Results

To evaluate our results, we perform 2 sets of experiments.

Normal-layout Builds

These are builds where the input and output vector to perform NTT on is laid out linearly in HBM (i.e., the host doesn’t perform any pre/post-processing). We run experiments with the 8-core, 16-core, 32-core and 64-core variants, yielding different levels of parallelism.

Optimised-layout Builds

As discussed here, our performance is significantly bound by bandwidth. We conduct 2 builds (32-core and 64-core variant) with a simple data-rearrangement preprocessing step such that the core can stream data in 2048-4096 byte bursts.

Results

We have tested our design and ran builds on a 6-core Intel(R) Core(TM) i5-9600K CPU @ 3.70GHz machine with [Ubuntu 22.04 LTS (GNU/Linux 5.15.0-48-generic x86_64)]. We did not use any special kernel flags / boot parameters to obtain our results. We ran our designs using the Vitis platform Xilinx has provided for the Varium C1100 card. The platform takes up some resources on the FPGA and comes with PCIe gen3 x4 support.

We measured our latency by taking the FPGA-only evaluation latency across 200 NTT runs. Power was measured by sampling xbutil examine --report electrical --device <device-pcie-id> 10 times during the latency benchmark.

In this normal layout build, we do not perform any preprocessing or post-processing. Hence, latency below includes only the FPGA NTT evaluation latency.

Latency, Power and Resource Utilisation

The table below depicts our results for various builds:

Build Latency(s) Power(W) LUTS Registers DSP BRAM36 URAM
8 core 0.2315 16.97 107291 141006 260 162 48
16 core 0.1238 18.19 126422 156149 512 162 96
32 core 0.0691 21.13 166488 184436 1028 162 192
64 core 0.0450 27.70 265523 246385 2052 162 384

Here are the available resources on the FPGA. Note that as we are building on top of a Vitis platform, it imposes a non-trivial fixed-cost that we don’t control. The number is reported as “fixed” in the post_route_utilisation.rpt.

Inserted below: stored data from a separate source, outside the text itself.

/-- **THE `η`-CANCELLATION.** If the increment satisfies `|Δ| ≤ ℓ·η` (one bond of a cutoff with physical Lipschitz modulus `ℓ`) and the window
`‖κ‖·ℓ·η ≤ 1` holds, then `η⁻¹·‖e^{κΔ} − 1‖ ≤ 2‖κ‖ℓ`: the `η⁻¹` of the difference quotient cancels the `η` of the increment. [folklore]
[cite: Balaban1985BackgroundPropagators, (3.101)–(3.103) p.414] -/
theorem inv_eta_mul_norm_exp_sub_one_le {η ℓ Δ : ℝ} {κ : ℂ} (hη : 0 < η) (hΔ : |Δ| ≤ ℓ * η) (hwin : ‖κ‖ * ℓ * η ≤ 1) :
    η⁻¹ * ‖Complex.exp (κ * (Δ : ℂ)) - 1‖ ≤ 2 * ‖κ‖ * ℓ := by
  have hwin' : ‖κ‖ * (ℓ * η) ≤ 1 := by simpa [mul_assoc] using hwin
  have h1 : ‖Complex.exp (κ * (Δ : ℂ)) - 1‖ ≤ 2 * ‖κ‖ * (ℓ * η) := norm_exp_sub_one_le_of_abs_le hΔ hwin'
  calc η⁻¹ * ‖Complex.exp (κ * (Δ : ℂ)) - 1‖ ≤ η⁻¹ * (2 * ‖κ‖ * (ℓ * η)) := mul_le_mul_of_nonneg_left h1 (inv_nonneg.mpr hη.le)
    _ = 2 * ‖κ‖ * ℓ * (η⁻¹ * η) := by ring
    _ = 2 * ‖κ‖ * ℓ := by rw [inv_mul_cancel₀ hη.ne', mul_one]

/-- The exponential weights `σ = e^{κχ}`, `ρ = e^{−κχ}` satisfy `σ(x)ρ(x) = 1` … [folklore] [cite: Balaban1985BackgroundPropagators, (3.49) p.399] -/
theorem exp_mul_exp_neg_eq_one {S : Type*} (κ : ℂ) (χ : S → ℝ) (x : S) :
    Complex.exp (κ * (χ x : ℂ)) * Complex.exp (-(κ * (χ x : ℂ))) = 1 := by
  rw [← Complex.exp_add, add_neg_cancel, Complex.exp_zero]

/-- … and `σ(y)ρ(x) = e^{κ(χ′ y − χ x)}` (two cutoffs: `χ′` where the outside weight is read, `χ` inside). [folklore]
[cite: Balaban1985BackgroundPropagators, (3.49) p.399] -/
theorem exp_mul_exp_neg_eq_exp_sub {S S' : Type*} (κ : ℂ) (χ : S → ℝ) (χ' : S' → ℝ) (y : S') (x : S) :
    Complex.exp (κ * (χ' y : ℂ)) * Complex.exp (-(κ * (χ x : ℂ))) = Complex.exp (κ * ((χ' y - χ x : ℝ) : ℂ)) := by
  rw [← Complex.exp_add]
  push_cast
  ring_nf

end Scalar

/-! ## §2 The bond letter at function level: the tree's `covDeriv c R` on the periodic lattice -/

section Bond

variable {d : ℕ} {Pd : Fin d → ℕ} {V : Type*} [NormedAddCommGroup V] [NormedSpace ℂ V]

Resource Available on FPGA Used by Vitis Platform
LUTS 870720 62191
Registers 1743360 81502
DSP 5952 4
BRAM36 1344 0
URAM 640 0

Result from Optimised-Layout Builds

Here is a detailed breakdown of a runtime sample of an optimised 64-core build (the power and utilisation is similar to the normal-layout builds):

Breakdown of a 2^24 optimised-layout 64-core evaluation:

Task Time
Preprocessing data rearrangement 0.0213s
Copying input points to device 0.0414s
Doing Actual NTT work 0.0267s (vs 0.0450s in normal layout)
Copying final result to host 0.0552s
Copy from internal page-aligned buffer 0.0231s
Evaluate NTT 0.1680s

Breakdown of a 2^24 optimised-layout 32-core evaluation:

Task Time
Preprocessing data rearrangement 0.0217s
Copying input points to device 0.0416s
Doing Actual NTT work 0.0349s (vs 0.0691s in normal layout)
Copying final result to host 0.0554s
Copy from internal page-aligned buffer 0.0228s
Evaluate NTT 0.1770s

By rearranging the data in a much more memory-friendly layout, our NTT evaluation time drops significantly compared to those of a 64-core build in a normal build (0.0267s vs 0.0450s). This comes at the cost of the host doing some data rearrangement.

The bottleneck of our evaluation clearly lies in the host and PCIe latency in this result, both of which can be solved pretty easily:

  • preprocessing + postprocessing > latency - We can run the preprocessing and post-processing in separate threads. We can set up the input and output buffers such that we don’t run into cache coherency issues. We can also mask some of the preprocessing latency with PCIe latency.
  • The PCIe latency is larger than the NTT evaluation - This is because the Vitis platform we are using only supports PCIe x4. With PCIe x16, we would have 4 times the bandwidth and could sidestep this problem.

In practice, we believe this is the more scalable design that can achieve low latency and high throughput at the cost of the host machine doing some data rearrangement.